*** Available data

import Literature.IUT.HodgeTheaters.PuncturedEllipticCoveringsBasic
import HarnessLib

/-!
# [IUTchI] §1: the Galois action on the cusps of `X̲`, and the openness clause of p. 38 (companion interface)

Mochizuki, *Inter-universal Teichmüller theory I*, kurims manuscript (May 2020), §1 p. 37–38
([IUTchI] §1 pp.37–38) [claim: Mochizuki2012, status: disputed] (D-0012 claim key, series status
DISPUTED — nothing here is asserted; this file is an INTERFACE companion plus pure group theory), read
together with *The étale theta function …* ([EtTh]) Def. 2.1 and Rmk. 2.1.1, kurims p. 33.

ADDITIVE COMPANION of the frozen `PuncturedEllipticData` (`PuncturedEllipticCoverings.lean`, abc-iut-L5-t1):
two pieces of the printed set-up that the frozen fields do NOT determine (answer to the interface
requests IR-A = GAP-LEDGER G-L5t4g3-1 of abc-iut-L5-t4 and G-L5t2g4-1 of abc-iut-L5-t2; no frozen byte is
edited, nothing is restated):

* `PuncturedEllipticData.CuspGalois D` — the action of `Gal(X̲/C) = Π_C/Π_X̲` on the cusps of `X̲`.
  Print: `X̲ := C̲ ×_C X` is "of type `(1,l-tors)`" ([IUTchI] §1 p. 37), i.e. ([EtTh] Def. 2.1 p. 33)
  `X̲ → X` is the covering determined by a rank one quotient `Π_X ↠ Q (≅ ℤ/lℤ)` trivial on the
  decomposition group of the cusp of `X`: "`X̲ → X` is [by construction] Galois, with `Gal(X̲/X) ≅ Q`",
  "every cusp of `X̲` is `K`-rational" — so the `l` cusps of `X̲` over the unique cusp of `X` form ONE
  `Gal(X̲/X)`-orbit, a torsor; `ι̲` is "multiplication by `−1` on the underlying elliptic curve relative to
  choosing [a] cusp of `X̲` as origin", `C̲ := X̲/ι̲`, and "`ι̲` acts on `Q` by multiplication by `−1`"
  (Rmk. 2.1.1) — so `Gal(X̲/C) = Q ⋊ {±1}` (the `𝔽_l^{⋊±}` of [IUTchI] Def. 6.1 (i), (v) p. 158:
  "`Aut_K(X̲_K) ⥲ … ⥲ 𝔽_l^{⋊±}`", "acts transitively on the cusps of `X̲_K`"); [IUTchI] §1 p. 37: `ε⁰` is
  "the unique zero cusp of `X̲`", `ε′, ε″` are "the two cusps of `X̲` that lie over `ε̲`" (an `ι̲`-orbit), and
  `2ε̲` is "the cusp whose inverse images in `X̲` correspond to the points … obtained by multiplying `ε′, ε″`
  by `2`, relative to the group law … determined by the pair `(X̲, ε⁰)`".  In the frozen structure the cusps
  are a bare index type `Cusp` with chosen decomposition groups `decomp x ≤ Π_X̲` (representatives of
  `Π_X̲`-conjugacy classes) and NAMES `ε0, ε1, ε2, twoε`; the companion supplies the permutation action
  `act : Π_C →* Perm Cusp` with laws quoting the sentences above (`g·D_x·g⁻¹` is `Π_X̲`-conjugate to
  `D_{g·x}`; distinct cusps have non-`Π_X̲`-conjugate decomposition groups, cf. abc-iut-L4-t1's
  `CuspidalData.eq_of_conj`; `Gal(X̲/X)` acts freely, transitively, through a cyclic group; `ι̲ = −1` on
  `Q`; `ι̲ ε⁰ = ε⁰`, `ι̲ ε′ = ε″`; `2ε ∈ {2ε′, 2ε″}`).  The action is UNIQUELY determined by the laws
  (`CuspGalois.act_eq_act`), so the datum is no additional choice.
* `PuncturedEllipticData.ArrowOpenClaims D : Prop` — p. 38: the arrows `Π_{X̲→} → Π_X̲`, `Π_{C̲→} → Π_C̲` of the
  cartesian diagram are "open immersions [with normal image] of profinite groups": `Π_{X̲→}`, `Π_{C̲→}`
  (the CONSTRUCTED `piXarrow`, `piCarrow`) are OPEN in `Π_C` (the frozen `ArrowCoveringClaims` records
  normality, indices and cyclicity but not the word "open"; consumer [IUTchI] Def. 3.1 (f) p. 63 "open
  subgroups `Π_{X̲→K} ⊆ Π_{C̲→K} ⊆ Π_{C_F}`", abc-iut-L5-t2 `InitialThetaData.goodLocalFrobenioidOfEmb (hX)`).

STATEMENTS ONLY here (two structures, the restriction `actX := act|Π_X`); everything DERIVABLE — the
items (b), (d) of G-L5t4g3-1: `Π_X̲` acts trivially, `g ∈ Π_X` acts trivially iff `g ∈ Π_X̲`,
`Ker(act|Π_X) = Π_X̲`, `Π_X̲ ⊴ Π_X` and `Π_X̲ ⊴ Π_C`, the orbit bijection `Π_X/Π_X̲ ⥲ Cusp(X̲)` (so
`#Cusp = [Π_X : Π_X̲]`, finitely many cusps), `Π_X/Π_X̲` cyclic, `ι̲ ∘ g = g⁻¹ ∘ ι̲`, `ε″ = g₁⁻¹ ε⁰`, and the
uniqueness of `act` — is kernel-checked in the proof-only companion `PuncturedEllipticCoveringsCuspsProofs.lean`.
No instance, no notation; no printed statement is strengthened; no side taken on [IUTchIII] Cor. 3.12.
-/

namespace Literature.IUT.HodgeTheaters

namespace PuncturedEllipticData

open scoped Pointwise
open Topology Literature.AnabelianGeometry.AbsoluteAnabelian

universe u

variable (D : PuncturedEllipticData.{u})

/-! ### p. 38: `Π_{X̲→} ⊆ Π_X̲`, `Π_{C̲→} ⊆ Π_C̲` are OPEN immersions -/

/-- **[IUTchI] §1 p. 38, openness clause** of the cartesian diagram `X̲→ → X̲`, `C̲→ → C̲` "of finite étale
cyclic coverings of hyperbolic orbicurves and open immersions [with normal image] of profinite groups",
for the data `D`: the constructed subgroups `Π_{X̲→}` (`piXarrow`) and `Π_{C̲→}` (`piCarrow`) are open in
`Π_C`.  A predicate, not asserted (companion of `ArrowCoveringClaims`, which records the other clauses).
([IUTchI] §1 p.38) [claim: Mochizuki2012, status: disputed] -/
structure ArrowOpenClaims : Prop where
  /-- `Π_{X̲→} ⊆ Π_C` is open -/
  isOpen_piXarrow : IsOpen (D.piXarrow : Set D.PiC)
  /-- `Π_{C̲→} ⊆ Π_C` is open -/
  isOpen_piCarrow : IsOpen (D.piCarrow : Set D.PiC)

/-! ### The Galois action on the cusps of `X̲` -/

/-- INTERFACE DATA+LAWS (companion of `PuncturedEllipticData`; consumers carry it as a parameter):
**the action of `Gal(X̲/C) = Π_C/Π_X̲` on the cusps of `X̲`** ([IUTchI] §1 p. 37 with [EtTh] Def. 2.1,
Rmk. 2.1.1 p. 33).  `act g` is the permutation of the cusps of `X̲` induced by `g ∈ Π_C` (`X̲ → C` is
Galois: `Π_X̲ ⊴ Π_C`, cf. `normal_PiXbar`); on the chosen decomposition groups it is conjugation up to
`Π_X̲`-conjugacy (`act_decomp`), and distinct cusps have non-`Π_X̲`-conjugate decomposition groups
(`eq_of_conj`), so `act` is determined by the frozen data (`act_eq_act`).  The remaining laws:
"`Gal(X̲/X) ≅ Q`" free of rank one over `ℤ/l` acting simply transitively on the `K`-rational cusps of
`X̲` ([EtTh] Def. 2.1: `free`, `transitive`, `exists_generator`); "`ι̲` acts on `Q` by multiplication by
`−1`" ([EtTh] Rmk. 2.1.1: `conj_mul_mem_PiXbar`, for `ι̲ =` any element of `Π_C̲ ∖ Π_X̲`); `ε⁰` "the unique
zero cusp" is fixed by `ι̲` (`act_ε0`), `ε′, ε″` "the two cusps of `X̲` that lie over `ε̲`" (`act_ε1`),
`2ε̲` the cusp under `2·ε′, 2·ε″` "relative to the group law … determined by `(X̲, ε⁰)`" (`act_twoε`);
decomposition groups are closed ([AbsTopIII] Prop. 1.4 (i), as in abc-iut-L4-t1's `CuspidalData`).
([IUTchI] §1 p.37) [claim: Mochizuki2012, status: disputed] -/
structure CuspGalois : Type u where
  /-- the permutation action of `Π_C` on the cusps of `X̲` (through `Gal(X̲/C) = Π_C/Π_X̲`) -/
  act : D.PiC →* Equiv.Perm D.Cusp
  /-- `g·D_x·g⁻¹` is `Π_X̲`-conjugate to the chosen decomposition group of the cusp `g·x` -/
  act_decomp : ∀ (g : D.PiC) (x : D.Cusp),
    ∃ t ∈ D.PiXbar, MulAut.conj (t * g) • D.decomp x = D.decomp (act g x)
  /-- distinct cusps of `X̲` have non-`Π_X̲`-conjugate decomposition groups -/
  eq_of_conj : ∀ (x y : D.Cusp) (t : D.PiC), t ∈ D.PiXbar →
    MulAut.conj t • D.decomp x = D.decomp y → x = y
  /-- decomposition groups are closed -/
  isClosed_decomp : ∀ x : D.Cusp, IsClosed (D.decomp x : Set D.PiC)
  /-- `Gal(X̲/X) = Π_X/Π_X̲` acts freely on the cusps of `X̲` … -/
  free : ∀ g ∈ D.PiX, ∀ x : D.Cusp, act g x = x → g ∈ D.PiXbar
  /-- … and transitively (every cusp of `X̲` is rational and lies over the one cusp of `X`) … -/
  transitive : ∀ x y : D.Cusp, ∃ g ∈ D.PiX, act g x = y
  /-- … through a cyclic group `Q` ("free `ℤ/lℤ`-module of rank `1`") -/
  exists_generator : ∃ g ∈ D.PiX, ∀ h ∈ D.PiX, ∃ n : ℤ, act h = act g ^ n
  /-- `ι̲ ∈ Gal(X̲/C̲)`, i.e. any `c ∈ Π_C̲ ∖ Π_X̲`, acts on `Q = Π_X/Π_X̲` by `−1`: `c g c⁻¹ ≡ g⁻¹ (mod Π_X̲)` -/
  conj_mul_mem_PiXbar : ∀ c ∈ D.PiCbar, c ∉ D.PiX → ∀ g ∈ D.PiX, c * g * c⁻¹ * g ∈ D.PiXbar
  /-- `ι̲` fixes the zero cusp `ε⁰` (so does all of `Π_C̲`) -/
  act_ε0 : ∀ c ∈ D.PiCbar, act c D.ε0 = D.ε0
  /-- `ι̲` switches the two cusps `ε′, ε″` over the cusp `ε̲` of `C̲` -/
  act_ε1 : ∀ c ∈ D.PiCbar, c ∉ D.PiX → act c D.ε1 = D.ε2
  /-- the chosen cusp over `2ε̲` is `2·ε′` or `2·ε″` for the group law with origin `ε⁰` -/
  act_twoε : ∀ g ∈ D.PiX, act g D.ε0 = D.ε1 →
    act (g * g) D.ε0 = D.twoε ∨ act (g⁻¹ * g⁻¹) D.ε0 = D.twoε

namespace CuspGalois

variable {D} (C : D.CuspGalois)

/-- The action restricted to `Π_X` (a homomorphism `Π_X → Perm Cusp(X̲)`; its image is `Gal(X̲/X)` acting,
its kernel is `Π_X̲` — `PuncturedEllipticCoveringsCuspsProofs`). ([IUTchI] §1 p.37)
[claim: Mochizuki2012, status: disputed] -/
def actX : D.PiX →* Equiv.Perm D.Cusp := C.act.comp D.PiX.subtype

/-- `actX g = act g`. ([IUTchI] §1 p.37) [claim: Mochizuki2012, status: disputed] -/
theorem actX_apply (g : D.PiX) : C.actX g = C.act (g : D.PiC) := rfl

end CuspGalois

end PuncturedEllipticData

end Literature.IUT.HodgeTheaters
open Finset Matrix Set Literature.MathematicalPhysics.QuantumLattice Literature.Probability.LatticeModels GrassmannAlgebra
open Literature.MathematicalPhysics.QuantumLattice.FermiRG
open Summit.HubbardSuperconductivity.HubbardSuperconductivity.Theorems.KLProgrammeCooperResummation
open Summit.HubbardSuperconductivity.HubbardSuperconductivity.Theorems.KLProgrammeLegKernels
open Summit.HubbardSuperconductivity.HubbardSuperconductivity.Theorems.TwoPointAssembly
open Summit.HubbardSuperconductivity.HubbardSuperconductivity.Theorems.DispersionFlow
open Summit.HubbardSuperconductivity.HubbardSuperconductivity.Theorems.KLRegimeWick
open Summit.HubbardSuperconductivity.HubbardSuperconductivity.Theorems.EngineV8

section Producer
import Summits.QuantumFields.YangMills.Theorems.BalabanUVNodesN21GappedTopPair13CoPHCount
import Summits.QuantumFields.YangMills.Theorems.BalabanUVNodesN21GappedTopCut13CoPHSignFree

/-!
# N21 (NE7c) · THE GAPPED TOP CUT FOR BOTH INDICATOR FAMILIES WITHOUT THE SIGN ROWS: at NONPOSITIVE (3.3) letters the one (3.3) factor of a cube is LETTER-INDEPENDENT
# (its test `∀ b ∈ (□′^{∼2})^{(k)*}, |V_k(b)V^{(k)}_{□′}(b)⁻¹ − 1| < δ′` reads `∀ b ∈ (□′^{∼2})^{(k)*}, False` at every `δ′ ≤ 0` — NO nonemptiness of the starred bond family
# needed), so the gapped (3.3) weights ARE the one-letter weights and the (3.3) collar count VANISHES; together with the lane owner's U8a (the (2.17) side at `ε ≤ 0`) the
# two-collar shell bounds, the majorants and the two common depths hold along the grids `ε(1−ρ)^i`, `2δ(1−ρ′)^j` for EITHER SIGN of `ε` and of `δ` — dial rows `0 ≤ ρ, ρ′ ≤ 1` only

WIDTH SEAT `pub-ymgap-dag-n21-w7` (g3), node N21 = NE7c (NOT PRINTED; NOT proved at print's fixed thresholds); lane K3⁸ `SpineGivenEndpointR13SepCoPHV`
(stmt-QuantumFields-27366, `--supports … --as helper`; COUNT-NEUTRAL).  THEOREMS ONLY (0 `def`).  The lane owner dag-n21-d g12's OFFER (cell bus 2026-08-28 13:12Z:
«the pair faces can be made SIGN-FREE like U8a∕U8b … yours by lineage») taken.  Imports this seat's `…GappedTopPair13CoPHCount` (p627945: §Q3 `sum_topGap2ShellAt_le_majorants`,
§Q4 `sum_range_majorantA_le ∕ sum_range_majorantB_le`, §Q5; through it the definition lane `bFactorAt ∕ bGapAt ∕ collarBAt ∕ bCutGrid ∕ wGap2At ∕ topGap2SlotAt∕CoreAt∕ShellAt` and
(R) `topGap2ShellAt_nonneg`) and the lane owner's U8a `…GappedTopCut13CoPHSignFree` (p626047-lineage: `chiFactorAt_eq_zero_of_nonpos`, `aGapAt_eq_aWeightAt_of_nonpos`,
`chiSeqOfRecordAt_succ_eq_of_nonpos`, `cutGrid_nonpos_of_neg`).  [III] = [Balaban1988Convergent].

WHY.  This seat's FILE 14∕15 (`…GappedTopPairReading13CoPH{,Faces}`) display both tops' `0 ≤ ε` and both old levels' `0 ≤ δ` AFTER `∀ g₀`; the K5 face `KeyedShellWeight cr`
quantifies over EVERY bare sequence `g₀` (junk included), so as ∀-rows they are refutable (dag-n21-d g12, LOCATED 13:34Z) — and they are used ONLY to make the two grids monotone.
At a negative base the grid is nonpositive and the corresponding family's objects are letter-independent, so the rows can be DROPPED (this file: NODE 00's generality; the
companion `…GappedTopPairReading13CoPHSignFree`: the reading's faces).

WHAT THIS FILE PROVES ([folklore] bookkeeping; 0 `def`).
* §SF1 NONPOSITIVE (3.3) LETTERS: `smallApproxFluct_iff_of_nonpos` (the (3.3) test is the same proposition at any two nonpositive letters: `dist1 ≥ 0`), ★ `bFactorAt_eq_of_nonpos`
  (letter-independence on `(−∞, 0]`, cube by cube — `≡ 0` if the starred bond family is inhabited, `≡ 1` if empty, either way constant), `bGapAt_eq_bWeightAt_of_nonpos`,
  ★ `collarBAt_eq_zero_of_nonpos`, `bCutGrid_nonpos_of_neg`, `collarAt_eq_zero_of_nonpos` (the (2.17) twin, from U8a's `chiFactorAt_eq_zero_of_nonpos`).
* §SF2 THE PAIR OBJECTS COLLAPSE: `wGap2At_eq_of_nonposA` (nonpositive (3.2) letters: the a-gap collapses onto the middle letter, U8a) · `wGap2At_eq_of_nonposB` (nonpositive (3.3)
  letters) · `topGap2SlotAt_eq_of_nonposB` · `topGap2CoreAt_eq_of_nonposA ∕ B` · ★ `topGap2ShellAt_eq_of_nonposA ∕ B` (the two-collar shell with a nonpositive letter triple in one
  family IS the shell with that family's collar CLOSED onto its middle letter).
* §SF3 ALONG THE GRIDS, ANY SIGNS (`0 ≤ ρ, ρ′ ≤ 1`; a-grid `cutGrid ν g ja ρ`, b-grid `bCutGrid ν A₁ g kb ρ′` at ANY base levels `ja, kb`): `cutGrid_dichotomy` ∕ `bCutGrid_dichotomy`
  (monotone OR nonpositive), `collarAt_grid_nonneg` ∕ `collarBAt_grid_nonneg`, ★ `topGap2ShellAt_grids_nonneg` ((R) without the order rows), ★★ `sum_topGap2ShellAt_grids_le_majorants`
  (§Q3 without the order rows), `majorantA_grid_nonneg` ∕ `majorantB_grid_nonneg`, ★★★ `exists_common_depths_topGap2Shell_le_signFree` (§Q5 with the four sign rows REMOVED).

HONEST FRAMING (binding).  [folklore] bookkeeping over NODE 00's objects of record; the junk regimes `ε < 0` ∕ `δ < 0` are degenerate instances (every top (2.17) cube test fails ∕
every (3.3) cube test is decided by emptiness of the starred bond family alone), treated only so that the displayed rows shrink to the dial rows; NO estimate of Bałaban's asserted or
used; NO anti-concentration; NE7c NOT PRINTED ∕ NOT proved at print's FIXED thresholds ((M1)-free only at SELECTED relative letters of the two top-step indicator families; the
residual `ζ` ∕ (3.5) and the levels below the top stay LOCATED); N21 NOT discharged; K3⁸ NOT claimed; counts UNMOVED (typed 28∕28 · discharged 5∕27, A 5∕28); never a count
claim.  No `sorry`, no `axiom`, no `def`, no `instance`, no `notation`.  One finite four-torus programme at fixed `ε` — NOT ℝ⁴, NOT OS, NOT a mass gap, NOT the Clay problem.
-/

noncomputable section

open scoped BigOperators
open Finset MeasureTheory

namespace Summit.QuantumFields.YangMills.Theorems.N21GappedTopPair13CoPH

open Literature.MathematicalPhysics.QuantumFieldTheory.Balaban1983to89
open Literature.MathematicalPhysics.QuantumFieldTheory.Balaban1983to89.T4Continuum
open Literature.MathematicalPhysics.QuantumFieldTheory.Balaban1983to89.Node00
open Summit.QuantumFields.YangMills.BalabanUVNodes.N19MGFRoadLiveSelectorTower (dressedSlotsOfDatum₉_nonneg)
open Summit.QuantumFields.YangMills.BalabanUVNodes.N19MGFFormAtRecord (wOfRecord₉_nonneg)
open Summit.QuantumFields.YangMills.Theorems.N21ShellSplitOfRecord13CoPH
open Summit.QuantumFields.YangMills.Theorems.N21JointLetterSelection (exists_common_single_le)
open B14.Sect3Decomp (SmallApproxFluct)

******

Problem details :: Give back exactly the lines above starting at the line where "def actX : D.PiX" appears and ending at the line where "open Literature.MathematicalPhysics.QuantumLattice.FermiRG" appears, both included, with no other lines.

Solution ::
def actX : D.PiX →* Equiv.Perm D.Cusp := C.act.comp D.PiX.subtype

/-- `actX g = act g`. ([IUTchI] §1 p.37) [claim: Mochizuki2012, status: disputed] -/
theorem actX_apply (g : D.PiX) : C.actX g = C.act (g : D.PiC) := rfl

end CuspGalois

end PuncturedEllipticData

end Literature.IUT.HodgeTheaters
open Finset Matrix Set Literature.MathematicalPhysics.QuantumLattice Literature.Probability.LatticeModels GrassmannAlgebra
open Literature.MathematicalPhysics.QuantumLattice.FermiRG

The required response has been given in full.